Sさんの声かけで、中津川の湯舟沢温泉に五人でやってきた。
その内のひとりのMさんとは、中津川の駅で落ち合った。こちらに別荘があって地理にくわしいとかで、チェックイン迄の三時間を馬籠で過ごすことになり、通りを散策したりカフェでお喋りをしたりした。
水車をバックに写真を撮ったところで、「ちょっと待ってて、やっぱり、あの暖簾買ってくるわ」あたふたと、土産物屋に引き返した私は、紺地に白で、木の名を染め抜いた暖簾を求めた。家に魚偏の字が並んだ大きな湯のみが、あってお鮨のときには、それにお茶を淹れるが、木偏のものは何も無いので買う気になった。
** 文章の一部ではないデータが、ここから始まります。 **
import Summits.QuantumFields.YangMills.Theorems.IR.TorusWilsonLoopRepOddGramBounds
import Summits.QuantumFields.YangMills.Theorems.IR.TorusWilsonLoopOddPlaquetteBound
import Summits.QuantumFields.YangMills.Theorems.IR.TensionRatioOfLoopFloor
import Summits.QuantumFields.YangMills.Theorems.IR.TensionStrongCoupling
import Literature.MathematicalPhysics.QuantumFieldTheory.LatticeGaugeStringTensionProofs
import HarnessLib

/-!
# Crux `IR` (stmt-QuantumFields-19354), line `tension-ratio`: the Seiler–Bachas bound `⟨W^π_{1×1}⟩^{hR} ≤ ⟨W^π_{h×R}⟩` for `π`-loops on the
# ODD torus, and the loop floor REDUCED to the `π`-plaquette floor — `loopFloorSC_of_plaquetteFloorSC`, `ratioStrongCoupling_of_plaquetteFloorSC`

Helper module for item `stmt-QuantumFields-19354` (`--supports … --as helper`; it closes nothing).  §1 runs the derivation of p592927 ∕
`TorusWilsonLoopOddPlaquetteBound.lean` (p602802) on the odd-torus `π`-loop Gram inequalities of `TorusWilsonLoopRepOddGramBounds.lean` (p603554):
positivity, Bachas' log-convexity, `⟨W^π_{1×R}⟩^h ≤ ⟨W^π_{h×R}⟩` and `⟨W^π_{1×1}⟩^{hR} ≤ ⟨W^π_{h×R}⟩` for rectangular loops in an ARBITRARY continuous
representation `π` under the `ρ`-Wilson state of the ODD torus (`L` odd, `L ≥ 3`, `β ≥ 0`, `h + 2 ≤ L`, `R + 2 ≤ L`, `d ≥ 2`).  §2 feeds it to the line:
`PlaquetteFloorSC → LoopFloorSC` (`Theorems/IR/TensionRatioDefs.lean` §7 → §6), hence `PlaquetteFloorSC → RatioStrongCoupling` (the registered rung
T2-sc) and `→ RatioStrongCouplingWindow`, by the landed `ratioStrongCoupling_of_loopFloorSC` (p601858).  After this file the registered strong-coupling
rungs of the line hinge on EXACTLY the volume-uniform strong-coupling leading order of ONE local observable, the mean `π`-plaquette
(`w β^k ≤ ⟨χ_π(U_p)⟩_{2S+1,β}`), which the tree has for `π = r.ρ` special unitary (`k = 1`; cf. `TensionRatioSelf.lean`, p603055).
HONEST FRAMING: reflection-positivity bookkeeping + a kernel-checked reduction of FORMAT rungs inside `IR`'s known regime; `TensionFloor` ∕ `RatioFloorSC`
untouched and OPEN; the YM mass gap (Clay) is NOT proved; `R4` closes only the conditional rung `BalabanLadder.UV`.
Refs: E. Seiler, Phys. Rev. D 18 (1978) 482; C. Bachas, Phys. Rev. D 33 (1986) 2723, eq. (8); K. Osterwalder, E. Seiler, Ann. Phys. 110 (1978) 440.
-/

set_option autoImplicit false

noncomputable section

open MeasureTheory Finset Filter Topology
open Literature.MathematicalPhysics.QuantumFieldTheory Literature.MathematicalPhysics.QuantumLattice

namespace Summit.QuantumFields.YangMills.Cruxes.IR.OddTorusRP

/-! ## §1 The Seiler–Bachas bounds for `π`-loops on the odd torus -/

section Rep

variable {d L N M : ℕ} {G : Type*} [Group G] [TopologicalSpace G] [IsTopologicalGroup G]
  [CompactSpace G] [MeasurableSpace G] [BorelSpace G]
  (ρ : G →* Matrix (Fin N) (Fin N) ℂ) (π : G →* Matrix (Fin M) (Fin M) ℂ)

/-- **`⟨W^π_{0 × R}⟩_{Λ_L,β} = 1`** under the `ρ`-state (`M ≥ 1`, continuous `ρ`, any real `β`). -/
theorem wilsonExpectation_wilsonLoopRep_height_zero [NeZero L] (hρ : Continuous ρ) (β : ℝ) (hM : M ≠ 0)
    (x : Site d L) (i j : Fin d) (R : ℕ) :
    wilsonExpectation ρ β (wilsonLoop π x i j 0 R) = 1 := by
  haveI := isProbabilityMeasure_wilsonMeasure (d := d) (L := L) ρ hρ β
  have h : wilsonLoop π x i j 0 R = fun _ : GaugeConfig d L G => (1 : ℝ) :=
    funext fun U => GaugeBoot.wilsonLoop_height_zero π hM x i j R U
  rw [h]
  simp [wilsonExpectation]

/-- **Positivity of rectangular `π`-loop expectations on the odd torus**: `L` odd, `L ≥ 3`, `β ≥ 0`, continuous `ρ` and `π`, `j ≠ 0`, `h + 2 ≤ L`:
`0 ≤ ⟨W^π_{h × R}⟩_{Λ_L,β}`. -/
theorem wilsonExpectation_wilsonLoopRep_nonneg_odd [NeZero d] [NeZero L] (hL : Odd L) (hL3 : 3 ≤ L)
    (hρ : Continuous ρ) {β : ℝ} (hβ : 0 ≤ β) (hπ : Continuous π) {j : Fin d} (hj : j ≠ 0) {h : ℕ} (hh : h + 2 ≤ L) (R : ℕ) :
    0 ≤ wilsonExpectation ρ β (wilsonLoop π (0 : Site d L) 0 j h R) := by
  rcases Nat.even_or_odd' h with ⟨a, rfl | rfl⟩
  · have hG := gram_wilsonLoopRep_nonneg_even_of_odd ρ π hL hL3 hρ hβ hπ hj R {a}
      (fun s hs => by rw [Finset.mem_singleton] at hs; omega) (fun _ => 1)
    simpa [two_mul] using hG
  · have hG := gram_wilsonLoopRep_nonneg_odd_of_odd ρ π hL hL3 hρ hβ hπ hj R {a}
      (fun s hs => by rw [Finset.mem_singleton] at hs; omega) (fun _ => 1)
    simpa [two_mul] using hG

/-- **Log-convexity in the time direction for `π`-loops on the odd torus** (Bachas (8)): `L` odd, `L ≥ 3`, `β ≥ 0`, continuous `ρ` and `π`,
`j ≠ 0`, `h + 4 ≤ L`: `⟨W^π_{(h+1) × R}⟩² ≤ ⟨W^π_{h × R}⟩ ⟨W^π_{(h+2) × R}⟩`. -/
theorem wilsonExpectation_wilsonLoopRep_sq_le_odd [NeZero d] [NeZero L] (hL : Odd L) (hL3 : 3 ≤ L)
    (hρ : Continuous ρ) {β : ℝ} (hβ : 0 ≤ β) (hπ : Continuous π) {j : Fin d} (hj : j ≠ 0) {h : ℕ} (hh : h + 4 ≤ L) (R : ℕ) :
    wilsonExpectation ρ β (wilsonLoop π (0 : Site d L) 0 j (h + 1) R) ^ 2 ≤
      wilsonExpectation ρ β (wilsonLoop π (0 : Site d L) 0 j h R) *
        wilsonExpectation ρ β (wilsonLoop π (0 : Site d L) 0 j (h + 2) R) := by
  set W : ℕ → ℝ := fun n => wilsonExpectation ρ β (wilsonLoop π (0 : Site d L) 0 j n R) with hW
  rcases Nat.even_or_odd' h with ⟨a, rfl | rfl⟩
  · have hq : ∀ x y : ℝ,
        0 ≤ W (a + a) * x ^ 2 + 2 * W (a + a + 1) * x * y + W (a + a + 2) * y ^ 2 := by
      intro x y
      have hG := gram_wilsonLoopRep_nonneg_even_of_odd ρ π hL hL3 hρ hβ hπ hj R {a, a + 1}
        (fun s hs => by
          rw [Finset.mem_insert, Finset.mem_singleton] at hs
          omega) (fun u => if u = a then x else y)
      exact quad_of_gram_pair (W := W) (h := fun s t => s + t) (a := a) rfl rfl (by omega) (by omega) hG
    have := StaticPotential.sq_le_mul_of_forall_quadratic_nonneg hq
    rw [two_mul]
    exact this
  · have hq : ∀ x y : ℝ,
        0 ≤ W (a + a + 1) * x ^ 2 + 2 * W (a + a + 2) * x * y + W (a + a + 3) * y ^ 2 := by
      intro x y
      have hG := gram_wilsonLoopRep_nonneg_odd_of_odd ρ π hL hL3 hρ hβ hπ hj R {a, a + 1}
        (fun s hs => by
          rw [Finset.mem_insert, Finset.mem_singleton] at hs
          omega) (fun u => if u = a then x else y)
      exact quad_of_gram_pair (W := W) (h := fun s t => s + t + 1) (a := a) rfl rfl (by omega) (by omega) hG
    have := StaticPotential.sq_le_mul_of_forall_quadratic_nonneg hq
    rw [two_mul, show a + a + 1 + 1 = a + a + 2 by ring, show a + a + 1 + 2 = a + a + 3 by ring]
    exact this

/-- **`⟨W^π_{1 × R}⟩^h ≤ ⟨W^π_{h × R}⟩` on the odd torus**: `L` odd, `L ≥ 3`, `β ≥ 0`, continuous `ρ` and `π`, `M ≥ 1`, `j ≠ 0`, `h + 2 ≤ L`. -/
theorem pow_wilsonExpectation_wilsonLoopRep_le_odd [NeZero d] [NeZero L] (hL : Odd L) (hL3 : 3 ≤ L)
    (hρ : Continuous ρ) {β : ℝ} (hβ : 0 ≤ β) (hπ : Continuous π) (hM : M ≠ 0) {j : Fin d} (hj : j ≠ 0) {h : ℕ}
    (hh : h + 2 ≤ L) (R : ℕ) :
    wilsonExpectation ρ β (wilsonLoop π (0 : Site d L) 0 j 1 R) ^ h ≤
      wilsonExpectation ρ β (wilsonLoop π (0 : Site d L) 0 j h R) := by
  set W : ℕ → ℝ := fun n => wilsonExpectation ρ β (wilsonLoop π (0 : Site d L) 0 j n R) with hW
  have h0 : W 0 = 1 := wilsonExpectation_wilsonLoopRep_height_zero ρ π hρ β hM 0 0 j R
  exact pow_le_of_logConvex_nonneg (K := L - 2) h0
    (fun n hn => wilsonExpectation_wilsonLoopRep_nonneg_odd ρ π hL hL3 hρ hβ hπ hj (by omega) R)
    (fun n hn => wilsonExpectation_wilsonLoopRep_sq_le_odd ρ π hL hL3 hρ hβ hπ hj (by omega) R) h (by omega)

/-- **Symmetry of the torus `π`-loop expectations in the `(0,1)` plane**: `⟨W^π_{h × R}⟩ = ⟨W^π_{R × h}⟩` (coordinate exchange `0 ↔ 1` of the
`ρ`-state, orientation reversal of the loop). -/
theorem wilsonExpectation_wilsonLoopRep_swap [NeZero d] [NeZero L] (hρ : Continuous ρ) (hπ : Continuous π) (β : ℝ) (h R : ℕ) :
    wilsonExpectation ρ β (wilsonLoop π (0 : Site d L) 0 1 h R) =
      wilsonExpectation ρ β (wilsonLoop π (0 : Site d L) 0 1 R h) := by
  rw [← StringTension.wilsonExpectation_comp_swap ρ hρ β (wilsonLoop π (0 : Site d L) 0 1 h R)]
  congr 1
  funext U
  exact StringTension.wilsonLoop_swap π hπ h R U

/-- **The Seiler–Bachas plaquette lower bound for `π`-loops on the ODD torus**: `⟨W^π_{1×1}⟩^{hR} ≤ ⟨W^π_{h×R}⟩_{Λ_L,β}` in the `(0,1)` plane,
`L` odd, `L ≥ 3`, `β ≥ 0`, continuous `ρ` (action) and `π` (loop), `M ≥ 1`, `h + 2 ≤ L`, `R + 2 ≤ L`, `d ≥ 2`.  In particular an area law
`⟨W^π_{h×R}⟩ ≤ C^{2(h+R)} e^{−s h R}` on all large odd tori together with a `π`-plaquette floor `⟨W^π_{1×1}⟩ ≥ w > 0` forces `s ≤ −log w`. -/
theorem plaquette_pow_le_wilsonExpectation_wilsonLoopRep_odd [NeZero d] [NeZero L] (hd : 2 ≤ d) (hL : Odd L) (hL3 : 3 ≤ L)
    (hρ : Continuous ρ) {β : ℝ} (hβ : 0 ≤ β) (hπ : Continuous π) (hM : M ≠ 0) {h R : ℕ} (hh : h + 2 ≤ L) (hR : R + 2 ≤ L) :
    wilsonExpectation ρ β (wilsonLoop π (0 : Site d L) 0 1 1 1) ^ (h * R) ≤
      wilsonExpectation ρ β (wilsonLoop π (0 : Site d L) 0 1 h R) := by
  have h10 : (1 : Fin d) ≠ 0 := by
    intro h01
    have := congrArg Fin.val h01
    rw [Fin.val_zero, Fin.val_one', Nat.one_mod_eq_one.mpr (by omega)] at this
    exact one_ne_zero this
  have hP : 0 ≤ wilsonExpectation ρ β (wilsonLoop π (0 : Site d L) 0 1 1 1) :=
    wilsonExpectation_wilsonLoopRep_nonneg_odd ρ π hL hL3 hρ hβ hπ h10 (h := 1) (by omega) 1
  have hwidth : wilsonExpectation ρ β (wilsonLoop π (0 : Site d L) 0 1 1 1) ^ R ≤
      wilsonExpectation ρ β (wilsonLoop π (0 : Site d L) 0 1 1 R) := by
    rw [wilsonExpectation_wilsonLoopRep_swap ρ π hρ hπ β 1 R]
    exact pow_wilsonExpectation_wilsonLoopRep_le_odd ρ π hL hL3 hρ hβ hπ hM h10 hR 1
  calc wilsonExpectation ρ β (wilsonLoop π (0 : Site d L) 0 1 1 1) ^ (h * R)
      = (wilsonExpectation ρ β (wilsonLoop π (0 : Site d L) 0 1 1 1) ^ R) ^ h := by rw [mul_comm, pow_mul]
    _ ≤ wilsonExpectation ρ β (wilsonLoop π (0 : Site d L) 0 1 1 R) ^ h := pow_le_pow_left₀ (pow_nonneg hP R) hwidth h
    _ ≤ wilsonExpectation ρ β (wilsonLoop π (0 : Site d L) 0 1 h R) :=
        pow_wilsonExpectation_wilsonLoopRep_le_odd ρ π hL hL3 hρ hβ hπ hM h10 hh R

end Rep

end Summit.QuantumFields.YangMills.Cruxes.IR.OddTorusRP

/-! ## §2 The line: the loop floor from the `π`-plaquette floor, and T2-sc from the `π`-plaquette floor -/

namespace Summit.QuantumFields.YangMills.Cruxes.IR.TensionRatio

open Summit.QuantumFields.YangMills.Cruxes.IR.OddTorusRP (plaquette_pow_le_wilsonExpectation_wilsonLoopRep_odd)

/-- **`PlaquetteFloorSC → LoopFloorSC` (real proof).**  A `π`-plaquette floor `wβ^k ≤ ⟨χ_π(U_p)⟩_{2S+1}` on all large odd tori and the odd-torus
Seiler–Bachas bound for `π`-loops give `(wβ^k)^{n²} ≤ ⟨χ_π(W_{n×n})⟩_{2S+1} = |torusRect …|` for `n ≥ 1`, `S ≥ max S₀ n`. -/
theorem loopFloorSC_of_plaquetteFloorSC (hP : PlaquetteFloorSC) : LoopFloorSC := by
  intro G _ _ _ _ hG hsc
  letI : MeasurableSpace G := borel G
  haveI : BorelSpace G := ⟨rfl⟩
  intro r N π z ω hN hπ hz hω hπz
  obtain ⟨βP, hβP, k, w, hw, hfloor⟩ := hP G hG hsc r N π z ω hN hπ hz hω hπz
  refine ⟨βP, hβP, k, w, hw, fun β hβ0 hβP' n hn => ?_⟩
  obtain ⟨S₀, hS₀⟩ := hfloor β hβ0 hβP'
  refine ⟨max S₀ n, fun S hS => ?_⟩
  have hS0 : S₀ ≤ S := (le_max_left _ _).trans hS
  have hnS : n ≤ S := (le_max_right _ _).trans hS
  have hodd : Odd (2 * S + 1) := ⟨S, rfl⟩
  have h1 := hS₀ S hS0
  rw [torusRect_eq_wilsonExpectation] at h1 ⊢
  have hSB := plaquette_pow_le_wilsonExpectation_wilsonLoopRep_odd (d := 4) (L := 2 * S + 1) r.ρ π (by norm_num) hodd (by omega)
    r.continuous hβ0.le hπ (show N ≠ 0 by omega) (h := n) (R := n) (by omega) (by omega)
  have hwk : 0 ≤ w * β ^ k := (mul_pos hw (pow_pos hβ0 k)).le
  calc (w * β ^ k) ^ (n * n)
      ≤ wilsonExpectation r.ρ β (wilsonLoop π (0 : Literature.MathematicalPhysics.QuantumFieldTheory.Site 4 (2 * S + 1)) 0 1 1 1) ^ (n * n) :=
        pow_le_pow_left₀ hwk h1 _
    _ ≤ wilsonExpectation r.ρ β (wilsonLoop π (0 : Literature.MathematicalPhysics.QuantumFieldTheory.Site 4 (2 * S + 1)) 0 1 n n) := hSB
    _ ≤ _ := le_abs_self _

/-- **T2-sc from the `π`-plaquette floor:** `PlaquetteFloorSC → RatioStrongCoupling` (input (a) + the odd-torus RP chain + the arithmetic, all landed). -/
theorem ratioStrongCoupling_of_plaquetteFloorSC (hP : PlaquetteFloorSC) : RatioStrongCoupling :=
  ratioStrongCoupling_of_loopFloorSC (loopFloorSC_of_plaquetteFloorSC hP)

/-- **T2-sc-window from the `π`-plaquette floor.** -/
theorem ratioStrongCouplingWindow_of_plaquetteFloorSC (hP : PlaquetteFloorSC) : RatioStrongCouplingWindow :=
  ratioStrongCouplingWindow_of_loopFloorSC (loopFloorSC_of_plaquetteFloorSC hP)

end Summit.QuantumFields.YangMills.Cruxes.IR.TensionRatio

end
湯舟沢温泉は、ふる里創生資金を投じてお湯が出たところで、アクアリゾートと花更紗とが併設である。水着をつけてプールに入りインストラクターの若い女性に一時間半の、きついレッスンを受ける。
翌日は羊の牧場迄、足をのばし毛刈りをみたり、心地良い五月の風に吹かれて山菜を採ったりした。
帰宅して、宿題、宿題とキッチンに馬籠で買った暖簾をかけて判らない字をしらべた。
欅(けやき)栃(とち)栓(せん)桂(かつら)榧(かや)樫(かし)栂(とが)樅(もみ)柘(つげ)杼(どんぐり)槙(まき)檜(ひのき)椹( )槐(えんじゅ)楓(かえで)楢(なら)朴(ほお)檪(くぬぎ)柏(かしわ)杜(やまなし)いちいがし、もち、は字が出ない。
そんな訳でふっきれなさは残るけど、三字づつ並んだ紺と白の暖簾は風情がいい。